Wie norddeutsche Städte sich auf Hitzewellen vorbereiten

Stand: 05.06.2024 05:00 Uhr

Heute ist bundesweiter Hitzeaktionstag. Ziel ist, auf das Thema Hitzeschutz für die Bevölkerung aufmerksam zu machen. Viele Städte im Norden setzen dabei auf ein Umdenken im Städtebau, manche auf einen Hitzeaktionsplan. Was die einzelnen Städte vorhaben, zeigt unser Überblick.

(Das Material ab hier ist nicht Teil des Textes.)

import Mathlib
import Summits.MatrixMultiplication.MatrixMultiplication.Theses.MatrixPointInterpolation
import Summits.MatrixMultiplication.MatrixMultiplication.Theorems.LongMasquerade.Negative.WindowedKaplanskyTwo

/-!
# Crux-strategist sketch for `MatrixPointInterpolation.LongMasquerade` (stmt-MatrixMultiplication-18938)

Negation lens ("windowed PI-class descent"): typed first lemmas of the disproof programme described in
`STRATEGY-CENSUS.md` / `idea-windowed-descent.md`.  Nothing here is asserted as proved: every `theorem`
below is a STATEMENT that elaborates (proof `sorry`), offered to the Negative lane (item
stmt-MatrixMultiplication-18945 `WindowedKaplansky`) and as the obstruction record for this crux.
-/

namespace Summit.MatrixMultiplication.MatrixMultiplication.Cruxes.LongMasquerade.WindowedDescent

open scoped BigOperators
open Matrix

/-- `Win k D A`: every two-letter identity of `M_k(ℂ)` of degree `≤ D` vanishes at the pair `A`
(the route's window is `Win k (2*d) A`). -/
def Win (k D : ℕ) {n : ℕ} (A : Fin 2 → Matrix (Fin n) (Fin n) ℂ) : Prop :=
  ∀ (T : Finset (List (Fin 2))) (c : List (Fin 2) → ℂ), (∀ w ∈ T, w.length ≤ D) →
    (∀ B : Fin 2 → Matrix (Fin k) (Fin k) ℂ, (∑ w ∈ T, c w • (w.map B).prod) = 0) →
    (∑ w ∈ T, c w • (w.map A).prod) = 0

/-- `Gen d A`: words of length `≤ d` in the pair `A` span `M_n`. -/
def Gen (d : ℕ) {n : ℕ} (A : Fin 2 → Matrix (Fin n) (Fin n) ℂ) : Prop :=
  Submodule.span ℂ {M : Matrix (Fin n) (Fin n) ℂ | ∃ w : List (Fin 2), w.length ≤ d ∧ (w.map A).prod = M} = ⊤

/-- The windowed descent step at point size `k`: for every target excess `E'` there are an input excess
`E` and a size threshold `N` such that a pair generating `M_n` (`n ≥ N`) in degree `d ≥ E` and carrying the
identities of `M_k` up to degree `d + E` (one full slot plus `E` letters of decoration) carries the
identities of `M_{k-1}` up to degree `d + E'`. -/
def DescentStep (k : ℕ) : Prop :=
  ∀ E' : ℕ, ∃ E N : ℕ, ∀ (n d : ℕ) (A : Fin 2 → Matrix (Fin n) (Fin n) ℂ),
    N ≤ n → E ≤ d → Gen d A → Win k (d + E) A → Win (k - 1) (d + E') A

/-- RANK AMPLIFICATION (the engine of every level-one use of the window, all `k`): a sandwich operator
`X ↦ ∑_{j<r} P_j X Q_j` with fewer than `n` terms that is scalar-valued on `M_n` vanishes identically
(on a rank-one `X` its value has rank `≤ r < n`, so the scalar is `0`; rank-one matrices span). -/
theorem sandwich_scalar_eq_zero {n r : ℕ} (hr : r < n) (P Q : Fin r → Matrix (Fin n) (Fin n) ℂ)
    (h : ∀ X : Matrix (Fin n) (Fin n) ℂ, ∃ s : ℂ,
      (∑ j, P j * X * Q j) = s • (1 : Matrix (Fin n) (Fin n) ℂ)) :
    ∀ X : Matrix (Fin n) (Fin n) ℂ, (∑ j, P j * X * Q j) = 0 := by
  sorry

/-- EIGEN-SANDWICH: `D·[X,a]·E = 0` for all `X` with `D, E ≠ 0` forces `a` to act by one scalar on the
column space of `E` (from the left) and on the row space of `D` (from the right):
`D ⊗ aE = Da ⊗ E` in `M_n ⊗ M_n`. -/
theorem eigen_of_sandwich {n : ℕ} (a D E : Matrix (Fin n) (Fin n) ℂ)
    (h : ∀ X : Matrix (Fin n) (Fin n) ℂ, D * (X * a - a * X) * E = 0) (hD : D ≠ 0) (hE : E ≠ 0) :
    ∃ s : ℂ, a * E = s • E ∧ D * a = s • D := by
  sorry

/-- NO `UT₃`-TYPE MASQUERADES (the natural rigid strengthening for the live branch `k = 3`, since
`var(UT₃) ⊂ var(M₃)`): if words of length `≤ d` (`d ≥ 5`) in `A` span `M_n`, `n ≥ 2`, then the
three-commutator law `[P₀,P₁][P₂,P₃][P₄,P₅] = 0` cannot hold for all `Pᵢ ∈ W_{eᵢ}` with `∑ eᵢ ≤ 2d`.
(Assignment `P₂ = X ∈ W_d = M_n`, `P₃ = A 0`, the rest in `W_L`, `4L ≤ d - 1`; `eigen_of_sandwich` with
`D = E = [P,Q] ≠ 0` gives a common eigenvector of `A 0, A 1`, contradicting generation; so `W_L` is
commutative and `[A 0, A 1] = 0`, contradicting `false_of_commute`.) -/
theorem no_UT3_masquerade {n d : ℕ} {A : Fin 2 → Matrix (Fin n) (Fin n) ℂ} (hn : 2 ≤ n) (hd : 5 ≤ d)
    (hspan : Gen d A)
    (hUT : ∀ (e : Fin 6 → ℕ) (P : Fin 6 → Matrix (Fin n) (Fin n) ℂ), (∑ i, e i) ≤ 2 * d →
      (∀ i, P i ∈ Submodule.span ℂ {M : Matrix (Fin n) (Fin n) ℂ |
        ∃ w : List (Fin 2), w.length ≤ e i ∧ (w.map A).prod = M}) →
      (P 0 * P 1 - P 1 * P 0) * (P 2 * P 3 - P 3 * P 2) * (P 4 * P 5 - P 5 * P 4) = 0) :
    False := by
  sorry

/-- WORD COUNT: generation in degree `d` forces `n² ≤ 2^(d+1) - 1` (so `d → ∞` with `n`). -/
theorem sq_le_of_gen {n d : ℕ} {A : Fin 2 → Matrix (Fin n) (Fin n) ℂ} (hspan : Gen d A) :
    n ^ 2 ≤ 2 ^ (d + 1) - 1 := by
  sorry

open Summit.MatrixMultiplication.MatrixMultiplication.Theses.MatrixPointInterpolation
  (LongMasquerade WindowedKaplansky)

/-- THE DESCENT SCHEME: descent steps at every point size `k ≥ 2` refute `LongMasquerade`, i.e. prove
the route's kill target `WindowedKaplansky` (bottom of the ladder: `Win 1 (d + 2)` contains `xy - yx`,
so the generators commute, contradicting `LongMasqueradeNeg.false_of_commute`). -/
theorem windowedKaplansky_of_descent (hstep : ∀ k : ℕ, 2 ≤ k → DescentStep k) : WindowedKaplansky := by
  sorry

/-- What a descent step must overcome (recorded, not claimed): the level-one consequences of
`Win k (d+E)` are (i) `Win k` itself on short words and (ii) VANISHING of every multilinear central
polynomial of `M_k` with one slot in `M_n` and the others in `W_L` (`sandwich_scalar_eq_zero`); the
T-ideal generated by `T(M_k)` and the central polynomials of `M_k` is contained in `T(M_{k-1})` but the
quotient is a NILPOTENT radical (Braun–Kemer–Razmyslov), so (i)+(ii) give products of `M_{k-1}`-identities,
not `Win (k-1)`; each further full slot costs the whole budget `d`.  This is the precise open point. -/
theorem descentStep_three_open : DescentStep 3 := by
  sorry

end Summit.MatrixMultiplication.MatrixMultiplication.Cruxes.LongMasquerade.WindowedDescent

von Lilli Michaelsen, Daniel Sprenger und Marc-Oliver Rehrmann

Bis zu 40 Grad Hitze selbst in Hamburg, auch sonst verbreitet weit über 30 Grad: In den zurückliegenden Sommern gab es auch in Norddeutschland vielerorts Rekord-Temperaturen - eine Folge des Klimawandels. Und Hitzewellen dürften nach Erkenntnissen von Klimaforschern künftig noch länger anhalten und heftiger ausfallen. Die Region Hannover etwa rechnet damit, dass die Jahresdurchschnitts-Temperatur dort bald den Werten von Venedig und Mailand entspricht.

Um die Bevölkerung vor den Folgen der großen Hitze zu schützen und die Städte auch baulich anzupassen, gibt es in der Region Hannover seit dem Jahr 2023 einen Aktionsplan. "Durch die dichte Bebauung heizt sich der urbane Raum ganz stark auf", sagt Umweltdezernent Jens Palandt von der Region Hannover. "Mit vielen kleinen und größeren Maßnahmen lässt sich da Abhilfe schaffen." Ein positives Beispiel ist in der Stadt Ronnenberg zu finden.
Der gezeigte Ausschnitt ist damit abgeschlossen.